Anonymous until just recently, the Save Our Rivers Society seems poised to become the most prominent group in the campaign against independently produced green energy. That would mean overtaking COPE 378 but that could be COPE 378’s intention — SORS appears to be another COPE 378 astroturf organization.
The SORS message matches that of COPE 378 exactly, right down to the BC Hydro union’s preoccupation with Accenture, a topic that’s irrelevant to green energy.
After B.C. Citizens for Green Energy publicly asked how an anonymous group found enough money to hire a local celebrity, SORS recruited a board of advisors.
SORS has money for other things besides its celebrity spokesperson. The group funds a series of short films under the title Power Play. The first was a classic example of the anti-green energy campaign. The film’s narrator piled misinformation on top of misinformation so that a single sentence often contained multiple falsehoods, one after another after another. The second showed lots of shouting, jeering and chanting at a demonstration and public forum. The films were narrated in the heavy-handed tone of a wannabe gangster. They followed the COPE 378 message closely.
The people behind the scenes at SORS hired Rafe Mair as their spokesperson. Mair is a former talk radio host who writes a weekly column for the Tyee, an online journal funded by big labour. Mair’s local fame and blustering manner has given the anti-green-energy movement renewed impetus.
Mair has a rambling, overbearing style that makes it hard to pin him down on facts. But from time to time he manages to repeat — and exaggerate even further — the standard COPE 378 myths.

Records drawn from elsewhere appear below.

import Literature.NumberTheory.EllipticCurves.KubertTateThirteen
import Literature.NumberTheory.EllipticCurves.KubertTateNormalForm

/-!
# k1 gen 12 — B5 transcription sanity (Plan B / KF13), kernel-checked over `𝔽₁₀₁`

B5 (`j_mul_hauptmodulThirteen`, companion `STUB_IDEAS_stub_pasten163_1g6.lean:267`) cleared of
denominators: with `W = E(rs(r-1), s(r-1))`, `N = hauptThirteenNum r s`, `D = hauptThirteenDen r s`
(copied VERBATIM from the companion, ll. 226–233),
`B5poly r s := c₄(W)³·N·D¹³ − Δ(W)·(N²+5ND+13D²)(N⁴+7N³D+20N²D²+19ND³+D⁴)³`
must vanish on `kubertTateRaw₁₃ r s = 0`.  Checked here BY THE KERNEL at three `𝔽₁₀₁`-points of the
raw `X₁(13)` against the TREE's own `kubertTate`, `kubertTateRaw₁₃`, `c₄`, `Δ`
(any transcription slip in `τ` would make B5 false and burn a prover cycle), plus an off-curve control.
Exhaustive version (Python, this session, same formulas): all 29 + 96 + 219 points of `F₁₃ = 0` over
`𝔽₃₁, 𝔽₁₀₁, 𝔽₂₁₁` satisfy it (0 failures).
-/

namespace Summit.ABC.ABC.Cruxes.DefiniteRTControlPrime.Sketch.Ideas1g12

open WeierstrassCurve

set_option linter.dupNamespace false

/-- Numerator of `τ` (verbatim copy of the companion's `hauptThirteenNum`). -/
noncomputable def hauptThirteenNum' {R : Type*} [CommRing R] (r s : R) : R :=
  (s - 1) * ((r - 1) ^ 2 * s ^ 3 + (-8 * r ^ 2 + 5 * r + 3) * s ^ 2 + (16 * r ^ 2 - 20 * r + 3) * s + 1)

/-- Denominator of `τ` (verbatim copy of the companion's `hauptThirteenDen`). -/
noncomputable def hauptThirteenDen' {R : Type*} [CommRing R] (r s : R) : R :=
  r * s ^ 4 + (r ^ 2 - 3 * r) * s ^ 3 + (-5 * r ^ 2 + 6 * r) * s ^ 2 + (6 * r ^ 2 - 7 * r + 1) * s +
    (-r ^ 2 + r)

/-- B5 with denominators cleared (a polynomial in `r, s`). -/
noncomputable def B5poly {R : Type*} [CommRing R] (r s : R) : R :=
  (kubertTate (r * s * (r - 1)) (s * (r - 1))).c₄ ^ 3 * hauptThirteenNum' r s *
      hauptThirteenDen' r s ^ 13 -
    (kubertTate (r * s * (r - 1)) (s * (r - 1))).Δ *
      ((hauptThirteenNum' r s ^ 2 + 5 * hauptThirteenNum' r s * hauptThirteenDen' r s +
          13 * hauptThirteenDen' r s ^ 2) *
        (hauptThirteenNum' r s ^ 4 + 7 * hauptThirteenNum' r s ^ 3 * hauptThirteenDen' r s +
            20 * hauptThirteenNum' r s ^ 2 * hauptThirteenDen' r s ^ 2 +
            19 * hauptThirteenNum' r s * hauptThirteenDen' r s ^ 3 + hauptThirteenDen' r s ^ 4) ^ 3)

example : kubertTateRaw₁₃ (2 : ZMod 101) 29 = 0 ∧ B5poly (2 : ZMod 101) 29 = 0 := by
  decide +kernel

example : kubertTateRaw₁₃ (5 : ZMod 101) 79 = 0 ∧ B5poly (5 : ZMod 101) 79 = 0 := by
  decide +kernel

example : kubertTateRaw₁₃ (6 : ZMod 101) 15 = 0 ∧ B5poly (6 : ZMod 101) 15 = 0 := by
  decide +kernel

/-- Control: off the curve the polynomial does NOT vanish (so the check is not vacuous). -/
example : kubertTateRaw₁₃ (2 : ZMod 101) 3 ≠ 0 ∧ B5poly (2 : ZMod 101) 3 ≠ 0 := by
  decide +kernel

end Summit.ABC.ABC.Cruxes.DefiniteRTControlPrime.Sketch.Ideas1g12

Mair knows how to play to a crowd and he can talk at length without saying much. In a Pitt Meadows public forum that was stacked with busloads of activists, the audience cheered him on throughout his six-minute speech. But he said nothing about the transmission line proposal that was the purpose of the meeting. He said almost nothing about run-of-river hydro, except to claim that “500 to 700” rivers will be “sold.” (In one of his columns Mair further inflated the 500 rivers myth to 750.) For the most part Mair made bombastic political statements that were a huge hit with the crowd.
Mair isn’t just popular with partisan mobs. Journalists consider him a celebrity. For that reason alone, some reporters will accept anything he says without question.